Eine Zeit lang hatte ich auch immer fleißig gedehnt nach dem Laufen, bin aber mittlerweile total davon abgekommen. Auch wenn ich hier im Forum schon einmal ein Verfechter des Dehnens war. Warum? Nicht der Lächerlichkeitsfaktor war entscheidend, sondern die Feststellung, ich kann mehr kaputt machen dabei und der allgemeine Nutzen ist zumindest fraglich.
Zur Erhaltung, bzw. Verbesserung der Beweglichkeit nutze ich regelmäßig durchgeführte Feldenkrais-Übungen, bzw. davon abgeleitete Übungseinheiten. (
http://www.feldenkrais.de und ISBN: 3518391380, bzw. ISBN: 3499186640). Nach der dahinter stehenden Theorie kann Beweglichkeit eher über das Nervensystem geschult werden, durch ein verbessertes Körper- und Bewegungsgefühl. Häufig zu beobachtende Unbeweglichkeiten resultieren danach aus latenter Muskelarbeit, Muskeln, die kontraproduktiv Arbeit verrichten, die der eigentlichen Bewegungsrichtung entgegengesetzt sind oder sie zumindest einschränken. In der traditionellen Rückenschule oder auch Ansätzen wie Kiesertraining wird nun durch aktives Gegenhalten versucht, diese „Fehlbewegung“ zu kompensieren. Dadurch entsteht meiner Meinung nach aber nur ein noch höherer Kraftaufwand eine Bewegung durchzuführen und die Muskeln, Bänder und Gelenke werden unnötig belastet.
Im Idealfall sollten an einer Bewegung nur die in Bewegungsrichtung arbeitenden Muskelgruppen beteiligt sein. Alle anderen Muskelzüge sollten weitgehend entspannt sein. Nach Moshe Feldenkrais Theorie sollte beispielsweise „aufrechtes“ Stehen bei idealer Organisation aller Muskeln fast ohne angespannte Muskeln möglich sein. Meist gelingt uns nicht einmal entspanntes Liegen, selbst dabei sind alle möglichen Muskeln angespannt. (Einschränkend sollte ich dazu erwähnen, dies gilt vermutlich nur für „Alltagsbewegungen“ wie Liegen, Sitzen, Gehen, Laufen, u.ä., nicht für Maximalkraftanwendungen).

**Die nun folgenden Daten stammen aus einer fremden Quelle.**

/-- ★ **Lipschitz vector of a product of local slots.**  If `r ≥ 0` and every slot `i ∈ T` depends on `Δ i`, is bounded by `M i` and has
Lipschitz vector `δ i`, then `∏_{i∈T} X i` has a Lipschitz vector `δT ≥ 0` of total mass `Σ_{y ∈ ⋃ Δ} δT y ≤ ∏_{i∈T} (M i + Σ_{Δ i} δ i)`. -/
theorem exists_isLipBound_prod_slots [DecidableEq (ZdEdge d)] (hr : ∀ a b, 0 ≤ r a b) (σ₀ : ZdEdge d → G) {T : Finset ℕ}
    (hdep : ∀ i ∈ T, DependsOn (X i) (↑(Δ i) : Set (ZdEdge d))) (hM : ∀ i ∈ T, ∀ σ, |X i σ| ≤ M i)
    (hδ : ∀ i ∈ T, IsLipBound r (X i) (δ i)) :
    ∃ δT : ZdEdge d → ℝ, IsLipBound r (fun σ => ∏ i ∈ T, X i σ) δT ∧
      ∑ y ∈ T.biUnion Δ, δT y ≤ ∏ i ∈ T, (M i + ∑ y ∈ Δ i, δ i y) := by
  classical
  induction T using Finset.induction_on with
  | empty =>
    refine ⟨fun _ => 0, ⟨fun _ => le_rfl, fun y σ τ _ => ?_⟩, by simp⟩
    simp only [Finset.prod_empty, sub_self, abs_zero, zero_mul, le_refl]
  | insert i T hiT ih =>
    have hdep' : ∀ j ∈ T, DependsOn (X j) (↑(Δ j) : Set (ZdEdge d)) := fun j hj => hdep j (Finset.mem_insert_of_mem hj)
    have hM' : ∀ j ∈ T, ∀ σ, |X j σ| ≤ M j := fun j hj => hM j (Finset.mem_insert_of_mem hj)
    have hδ' : ∀ j ∈ T, IsLipBound r (X j) (δ j) := fun j hj => hδ j (Finset.mem_insert_of_mem hj)
    obtain ⟨δT, hδT, hsum⟩ := ih hdep' hM' hδ'
    have hi : i ∈ insert i T := Finset.mem_insert_self i T
    have hMi0 : 0 ≤ M i := (abs_nonneg _).trans (hM i hi σ₀)
    have hMT0 : 0 ≤ ∏ j ∈ T, M j := Finset.prod_nonneg fun j hj => (abs_nonneg _).trans (hM' j hj σ₀)
    have hprodT := abs_prod_slots_le hM'
    have hlip := isLipBound_mul_restrict hr (hdep i hi) (dependsOn_prod_slots hdep') (hM i hi) hprodT hMi0 hMT0 (hδ i hi) hδT
    refine ⟨_, ⟨hlip.nonneg, fun y σ τ hστ => ?_⟩, ?_⟩
    · have h := hlip.le y σ τ hστ
      simpa only [Finset.prod_insert hiT] using h
    · rw [Finset.biUnion_insert, sum_union_mul_restrict, Finset.prod_insert hiT]
      have hS0 : 0 ≤ ∑ y ∈ Δ i, δ i y := Finset.sum_nonneg fun y _ => (hδ i hi).nonneg y
      have hδT0 : 0 ≤ ∑ y ∈ T.biUnion Δ, δT y := Finset.sum_nonneg fun y _ => hδT.nonneg y
      have hPT : ∏ j ∈ T, M j ≤ ∏ j ∈ T, (M j + ∑ y ∈ Δ j, δ j y) :=
        Finset.prod_le_prod (fun j hj => (abs_nonneg _).trans (hM' j hj σ₀)) fun j hj =>
          le_add_of_nonneg_right (Finset.sum_nonneg fun y _ => (hδ' j hj).nonneg y)
      have hP0 : 0 ≤ ∏ j ∈ T, (M j + ∑ y ∈ Δ j, δ j y) := hMT0.trans hPT
      calc M i * ∑ y ∈ T.biUnion Δ, δT y + (∏ j ∈ T, M j) * ∑ y ∈ Δ i, δ i y
          ≤ M i * ∏ j ∈ T, (M j + ∑ y ∈ Δ j, δ j y) + (∏ j ∈ T, (M j + ∑ y ∈ Δ j, δ j y)) * ∑ y ∈ Δ i, δ i y :=
            add_le_add (mul_le_mul_of_nonneg_left hsum hMi0) (mul_le_mul_of_nonneg_right hPT hS0)
        _ = (M i + ∑ y ∈ Δ i, δ i y) * ∏ j ∈ T, (M j + ∑ y ∈ Δ j, δ j y) := by ring

/-- A function depending on no link is constant. -/
theorem eq_const_of_dependsOn_empty {f : (ZdEdge d → G) → ℝ} (h : DependsOn f (↑(∅ : Finset (ZdEdge d)) : Set (ZdEdge d)))
    (σ τ : ZdEdge d → G) : f σ = f τ :=
  h fun y hy => absurd hy (by simp)

end Slots

/-! ### The radial pigeonhole -/

/-- ★ **Radial pigeonhole.**  Finitely many intervals `[lo i, hi i]` (`lo i ≤ hi i`), a base `D`, a step `θ > 0`, and an index `i₀ ∈ s` with
`D + Σ_{i∈s} (hi i − lo i) + #s·θ ≤ hi i₀`: then there is a cut radius `u ≥ D` such that every interval lies below `u` or above `u + θ`, and some
interval lies above `u + θ`. -/
theorem exists_radial_gap {ι : Type*} [DecidableEq ι] {lo hi : ι → ℝ} {θ : ℝ} (hθ : 0 < θ) :
    ∀ (s : Finset ι) (D : ℝ) (i₀ : ι), i₀ ∈ s → (∀ i ∈ s, lo i ≤ hi i) →
      D + ∑ i ∈ s, (hi i - lo i) + s.card * θ ≤ hi i₀ →
      ∃ u : ℝ, D ≤ u ∧ (∀ i ∈ s, hi i ≤ u ∨ u + θ ≤ lo i) ∧ ∃ j ∈ s, u + θ ≤ lo j := by
  intro s
  induction s using Finset.strongInduction with
  | H s ih =>
    intro D i₀ hi₀ hle hsum
    have hsp0 : ∀ i ∈ s, 0 ≤ hi i - lo i := fun i hi => sub_nonneg.2 (hle i hi)
    have hS0 : 0 ≤ ∑ i ∈ s, (hi i - lo i) := Finset.sum_nonneg hsp0
    have hcard : (1 : ℝ) ≤ s.card := by exact_mod_cast Finset.card_pos.2 ⟨i₀, hi₀⟩
    have hhi₀ : D + θ ≤ hi i₀ := by nlinarith
    by_cases hgood : ∀ i ∈ s, hi i ≤ D ∨ D + θ ≤ lo i
    · refine ⟨D, le_rfl, hgood, i₀, hi₀, ?_⟩
      rcases hgood i₀ hi₀ with h | h
      · linarith
      · exact h
    · simp only [not_forall, not_or, not_le, exists_prop] at hgood
      obtain ⟨i₁, hi₁, hD1, hlo1⟩ := hgood
      -- the bad interval is not the top one
      have hθs : θ ≤ s.card * θ := le_mul_of_one_le_left hθ.le hcard
      have hne : i₁ ≠ i₀ := by
        rintro rfl
        have h1 : hi i₁ - lo i₁ ≤ ∑ i ∈ s, (hi i - lo i) := Finset.single_le_sum hsp0 hi₁
        linarith
      set s' := s.erase i₁ with hs'
      have hss : s' ⊂ s := Finset.erase_ssubset hi₁
      have hi₀' : i₀ ∈ s' := Finset.mem_erase.2 ⟨hne.symm, hi₀⟩
      have hsum' : hi i₁ + ∑ i ∈ s', (hi i - lo i) + s'.card * θ ≤ hi i₀ := by
        have e1 : ∑ i ∈ s, (hi i - lo i) = (hi i₁ - lo i₁) + ∑ i ∈ s', (hi i - lo i) :=
          (Finset.add_sum_erase s _ hi₁).symm
        have e2 : (s.card : ℝ) = s'.card + 1 := by
          rw [hs', Finset.card_erase_of_mem hi₁]
          have : 1 ≤ s.card := Finset.card_pos.2 ⟨i₁, hi₁⟩
          push_cast [Nat.cast_sub this]
          ring
        rw [e1, e2] at hsum
        nlinarith
      obtain ⟨u, hu, hall, j, hj, hju⟩ := ih s' hss (hi i₁) i₀ hi₀' (fun i hi => hle i (Finset.mem_of_mem_erase hi)) hsum'
      refine ⟨u, hD1.le.trans hu, fun i hi => ?_, j, Finset.mem_of_mem_erase hj, hju⟩
      by_cases hii : i = i₁
      · subst hii; exact Or.inl hu
      · exact hall i (Finset.mem_erase.2 ⟨hii, hi⟩)

/-! ### One split of the moments on the ball -/

section SUN

variable {W : Potential (ZdEdge d) (Matrix.specialUnitaryGroup (Fin N) ℂ)}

Durch das verbesserte Bewegungsgefühl und die Verringerung der latenten Muskelarbeit wird eine bessere Beweglichkeit erreicht. Da grundsätzlich alle Übungen im „Wohlfühlbereich“ absolviert werden sollten, also ohne Anstrengung, ohne Ziehen in den Muskeln oder gar Schmerzen, werden keine Muskeln, Bänder oder Gelenke geschädigt. Es können allerdings vorübergehend Probleme an vollkommen anderen Stellen auftreten, bzw. man entdeckt vom Großen zum Kleinen weitere Beweglichkeitsdefizite, von denen man bisher nichts geahnt hatte.
Lustige Vorführungen à la Handflächen flach auf den Boden bei gestreckten Beinen schaffe ich dadurch, momentan zumindest, nicht, konnte aber eine deutliche Leistungssteigerung im Lauftraining feststellen. Mittlerweile laufe ich bei gleicher Durchschnittsgeschwindigkeit bei einer deutlich verringerten Kreislaufbelastung, ohne dass ich meine Umfänge oder die Intensität gesteigert hätte, eher im Gegenteil. Ich führe das auch auf die deutlich verbesserten Bewegungsabläufe zurück. Auch in anderen Sportarten konnte ich deutliche Verbesserungen realisieren, etwa beim Skifahren, Klettern oder Kanu/Kajakfahren.
Wie immer gilt, jeder muss seinen Weg finden und Dogmen sind das Grundübel dieser Welt, darum dies nur zum Denkanstoß.